* **Aim of the task**
Go through the following data and transcribe exactly the stretch of lines from the one holding "have hcfg : ∀" to the one holding "rw [spinProduct_isingSupp_inl τ", both included.

* **Data provided**
BEGIN

/-- [folklore] The ℕ-valued sup norm of `B3CxiUniformBound` and the ℝ-valued sup norm of `B4ContourShift` agree on `ℤ⁴`
(the `ℤ³` twin is `B3Eq316ResolventZeroLattice.cast_supNorm_eq`). -/
theorem cast_supNorm_eq4 (u : Site 4) : ((supNorm (d := 4) u : ℕ) : ℝ) = B4ContourShift.supNorm (d := 3) u := by
  apply le_antisymm
  · obtain ⟨μ, -, hμ⟩ := Finset.exists_mem_eq_sup Finset.univ Finset.univ_nonempty (fun μ : Fin 4 => (u μ).natAbs)
    have h1 : supNorm (d := 4) u = (u μ).natAbs := hμ
    have h2 := B4ContourShift.abs_le_supNorm (d := 3) u μ
    rw [h1, Nat.cast_natAbs]
    exact h2
  · obtain ⟨i, hi⟩ := B4ContourShift.exists_supNorm_eq (d := 3) u
    have h := le_supNorm (d := 4) u i
    have h' : (((u i).natAbs : ℕ) : ℝ) ≤ (supNorm (d := 4) u : ℝ) := by exact_mod_cast h
    rw [hi, ← Nat.cast_natAbs]
    exact h'

/-- [folklore] `|u|_∞ ≤ |u|₁ ≤ 4·|u|_∞` on `ℤ⁴` (the road's `l1` against the sup norm). -/
theorem supNorm_le_l1_le (u : Site 4) :
    ((supNorm (d := 4) u : ℕ) : ℝ) ≤ l1 u ∧ l1 u ≤ 4 * ((supNorm (d := 4) u : ℕ) : ℝ) := by
  have hterm : ∀ μ : Fin 4, |((u μ : ℤ) : ℝ)| = (((u μ).natAbs : ℕ) : ℝ) := fun μ => by
    rw [Nat.cast_natAbs, Int.cast_abs]
  constructor
  · obtain ⟨μ, -, hμ⟩ := Finset.exists_mem_eq_sup Finset.univ Finset.univ_nonempty (fun μ : Fin 4 => (u μ).natAbs)
    have h1 : supNorm (d := 4) u = (u μ).natAbs := hμ
    rw [h1, ← hterm μ]
    exact Finset.single_le_sum (f := fun ν => |((u ν : ℤ) : ℝ)|) (fun ν _ => abs_nonneg _) (Finset.mem_univ μ)
  · have hle : ∀ μ : Fin 4, |((u μ : ℤ) : ℝ)| ≤ ((supNorm (d := 4) u : ℕ) : ℝ) := fun μ => by
      rw [hterm μ]; exact_mod_cast le_supNorm (d := 4) u μ
    calc l1 u = ∑ μ : Fin 4, |((u μ : ℤ) : ℝ)| := rfl
      _ ≤ ∑ _μ : Fin 4, ((supNorm (d := 4) u : ℕ) : ℝ) := Finset.sum_le_sum fun μ _ => hle μ
      _ = 4 * _ := by simp
/-- **GKS I for bond observables under the `+` boundary condition, in a field `h ≥ 0`**: for `β ≥ 0` and an edge `e`
of the graph, `⟨σ_e⟩⁺_{Λ;β,h} ≥ 0`, including the boundary edges (the tree's `isingExpect_plus_bondSpin_nonneg` is the
case `h = 0`; same proof, all GKS couplings being `≥ 0` for `h ≥ 0`). [cite: FriedliVelenik2017, Thm. 3.20, eq. (3.21)] -/
theorem isingExpect_plus_bondSpin_nonneg_field (Λ : Finset V) {β h : ℝ} (hβ : 0 ≤ β) (hh : 0 ≤ h) {e : Sym2 V}
    (he : e ∈ G.edgeSet) : 0 ≤ isingExpect G Λ β h .plus (fun σ => bondSpin σ e) := by
  classical
  rw [isingExpect, integral_isingMeasure G Λ β h .plus (measurable_bondSpin e)]
  refine div_nonneg ?_ (isingPartitionFunction_pos G Λ β h .plus).le
  induction e using Sym2.ind with
  | _ x y =>
    have hxy : x ≠ y := G.ne_of_adj (by rwa [SimpleGraph.mem_edgeSet] at he)
    have hcfg : ∀ τ : Λ → ℤˣ, bondSpin (glue Λ τ .plus) s(x, y) =
        spinProduct (isingSupp Λ (.inl s(x, y))) τ := by
      intro τ
      rw [spinProduct_isingSupp_inl τ .plus hxy, bondSpin_mk]
      have hout : ∀ z : V, z ∉ Λ → spinAt z (glue Λ τ .plus) = 1 := fun z hz => by
        rw [spinAt_glue_of_not_mem τ .plus hz]
        simp [spinAt, plus_outside_apply]
      congr 1
      · split_ifs with hx
        · rfl
        · exact hout x hx
      · split_ifs with hy
        · rfl
        · exact hout y hy
    have hsum : ∑ τ : Λ → ℤˣ, isingWeight G Λ β h .plus τ * bondSpin (glue Λ τ .plus) s(x, y) =
        gksSum (isingIdx G Λ) (gksCoupling G Λ β h .plus) (isingSupp Λ)
          (spinProduct (isingSupp Λ (.inl s(x, y)))) := by
      rw [gksSum]
      refine Finset.sum_congr rfl fun τ _ => ?_
      rw [isingWeight_eq_gksWeight, hcfg τ, mul_comm]
    rw [hsum]
    exact gksSum_spinProduct_nonneg _ _ _ (gksCoupling_nonneg G hβ hh (Or.inr rfl)) _
/-- Membership is entrywise. [folklore] -/
theorem mem_shell8 {k : Fin 3 → ℤ} : k ∈ shell8 ↔
    (k 0 ∈ pmTwo ∧ k 1 ∈ pmTwo ∧ k 2 = 0) ∨ ((k 0 ∈ pmTwo ∧ k 1 = 0 ∧ k 2 ∈ pmTwo) ∨
      (k 0 = 0 ∧ k 1 ∈ pmTwo ∧ k 2 ∈ pmTwo)) := by
  unfold shell8
  rw [Finset.mem_union, Finset.mem_union, KidaPelzHat.mem_box, KidaPelzHat.mem_box, KidaPelzHat.mem_box,
    Finset.mem_singleton, Finset.mem_singleton, Finset.mem_singleton]

/-- The shell lies in the cube. [folklore] -/
theorem shell8_subset_cube : shell8 ⊆ cube := by
  intro k hk
  rw [mem_cube]
  rcases mem_shell8.mp hk with ⟨h0, h1, h2⟩ | ⟨h0, h1, h2⟩ | ⟨h0, h1, h2⟩
  · exact ⟨mem_zpmTwo_of_mem_pmTwo h0, mem_zpmTwo_of_mem_pmTwo h1, h2 ▸ zero_mem_zpmTwo⟩
  · exact ⟨mem_zpmTwo_of_mem_pmTwo h0, h1 ▸ zero_mem_zpmTwo, mem_zpmTwo_of_mem_pmTwo h2⟩
  · exact ⟨h0 ▸ zero_mem_zpmTwo, mem_zpmTwo_of_mem_pmTwo h1, mem_zpmTwo_of_mem_pmTwo h2⟩

/-- **The per-mode curvature terms of the family**: `(5/512)(A−B)²C²` on `(±2,±2,0)`,
`(5/512)(A−C)²B²` on `(±2,0,±2)`, `(5/512)(B−C)²A²` on `(0,±2,±2)` (`C = -(A+B)`), zero elsewhere.
[folklore] -/
def famTerm (A B : ℝ) (k : Fin 3 → ℤ) : ℝ :=
  if k ∈ shell8 then
    (if k 2 = 0 then 5 / 512 * (A - B) ^ 2 * (A + B) ^ 2
     else if k 1 = 0 then 5 / 512 * (2 * A + B) ^ 2 * B ^ 2
     else 5 / 512 * (A + 2 * B) ^ 2 * A ^ 2)
  else 0

set_option maxHeartbeats 8000000 in
/-- The 27 per-mode curvature terms `(|k|² - 3)|P_k N̂(k)|² = famTerm A B k` on the cube. [folklore] -/
theorem curvatureTerm_vec (A B : ℝ) {a b c : ℤ} (ha : a ∈ zpmTwo) (hb : b ∈ zpmTwo) (hc : c ∈ zpmTwo) :
    (knormSq ![a, b, c] - 3) * ∑ j, Complex.normSq (leray ![a, b, c] (advFam A B ![a, b, c]) j) =
      famTerm A B ![a, b, c] := by
  rcases mem_zpmTwo.mp ha with rfl | rfl | rfl <;> rcases mem_zpmTwo.mp hb with rfl | rfl | rfl <;>
    rcases mem_zpmTwo.mp hc with rfl | rfl | rfl
  all_goals
    norm_num [advFam, famTerm, leray_apply, kdot, knormSq, Fin.sum_univ_three, mem_shell8, mem_pmTwo,
      Matrix.cons_val_zero, Matrix.cons_val_one, Matrix.head_cons, Matrix.cons_val_two, Matrix.tail_cons,
      Complex.normSq_apply, pow_two, Complex.add_re, Complex.add_im, Complex.sub_re, Complex.sub_im,
      Complex.mul_re, Complex.mul_im, Complex.neg_re, Complex.neg_im, Complex.ofReal_re, Complex.ofReal_im,
      Complex.I_re, Complex.I_im, Complex.div_re, Complex.div_im]
    try ring

/-- Every per-mode term of `Q_S(fam A B)`, for any mode set containing the eight modes. [folklore] -/
theorem curvatureTerm_eq (A B : ℝ) {S : Finset (Fin 3 → ℤ)} (hS : modes ⊆ S) (k : Fin 3 → ℤ) :
    (knormSq k - 3) * ∑ j, Complex.normSq (leray k (advection (fam A B) S k) j) = famTerm A B k := by
  by_cases hk : k ∈ cube
  · rw [advection_fam_of_mem_cube A B hS hk]
    obtain ⟨h0, h1, h2⟩ := mem_cube.mp hk
    rw [← vec3_eta k]
    exact curvatureTerm_vec A B h0 h1 h2
  · rw [advection_fam_eq_zero_of_not_mem_cube A B hS hk, leray_zero]
    unfold famTerm
    rw [if_neg fun h => hk (shell8_subset_cube h)]
    simp

/-- The three boxes are pairwise disjoint. [folklore] -/
theorem disjoint_boxes₁ :
    Disjoint (KidaPelzHat.box pmTwo pmTwo {0}) (KidaPelzHat.box pmTwo {0} pmTwo ∪ KidaPelzHat.box {0} pmTwo pmTwo) := by
  rw [Finset.disjoint_left]
  intro k h1 h2
  rw [KidaPelzHat.mem_box, Finset.mem_singleton] at h1
  rw [Finset.mem_union, KidaPelzHat.mem_box, KidaPelzHat.mem_box, Finset.mem_singleton,
    Finset.mem_singleton] at h2
  rcases h2 with ⟨-, h, -⟩ | ⟨h, -, -⟩
  · have := h1.2.1; rw [h, mem_pmTwo] at this; omega
  · have := h1.1; rw [h, mem_pmTwo] at this; omega

/-- [folklore] -/ theorem disjoint_boxes₂ : Disjoint (KidaPelzHat.box pmTwo {0} pmTwo) (KidaPelzHat.box {0} pmTwo pmTwo) := by
  rw [Finset.disjoint_left]
  intro k h1 h2
  rw [KidaPelzHat.mem_box, Finset.mem_singleton] at h1 h2
  have := h1.1; rw [h2.1, mem_pmTwo] at this; omega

END

* **Result below**
    have hcfg : ∀ τ : Λ → ℤˣ, bondSpin (glue Λ τ .plus) s(x, y) =
        spinProduct (isingSupp Λ (.inl s(x, y))) τ := by
      intro τ
      rw [spinProduct_isingSupp_inl τ .plus hxy, bondSpin_mk]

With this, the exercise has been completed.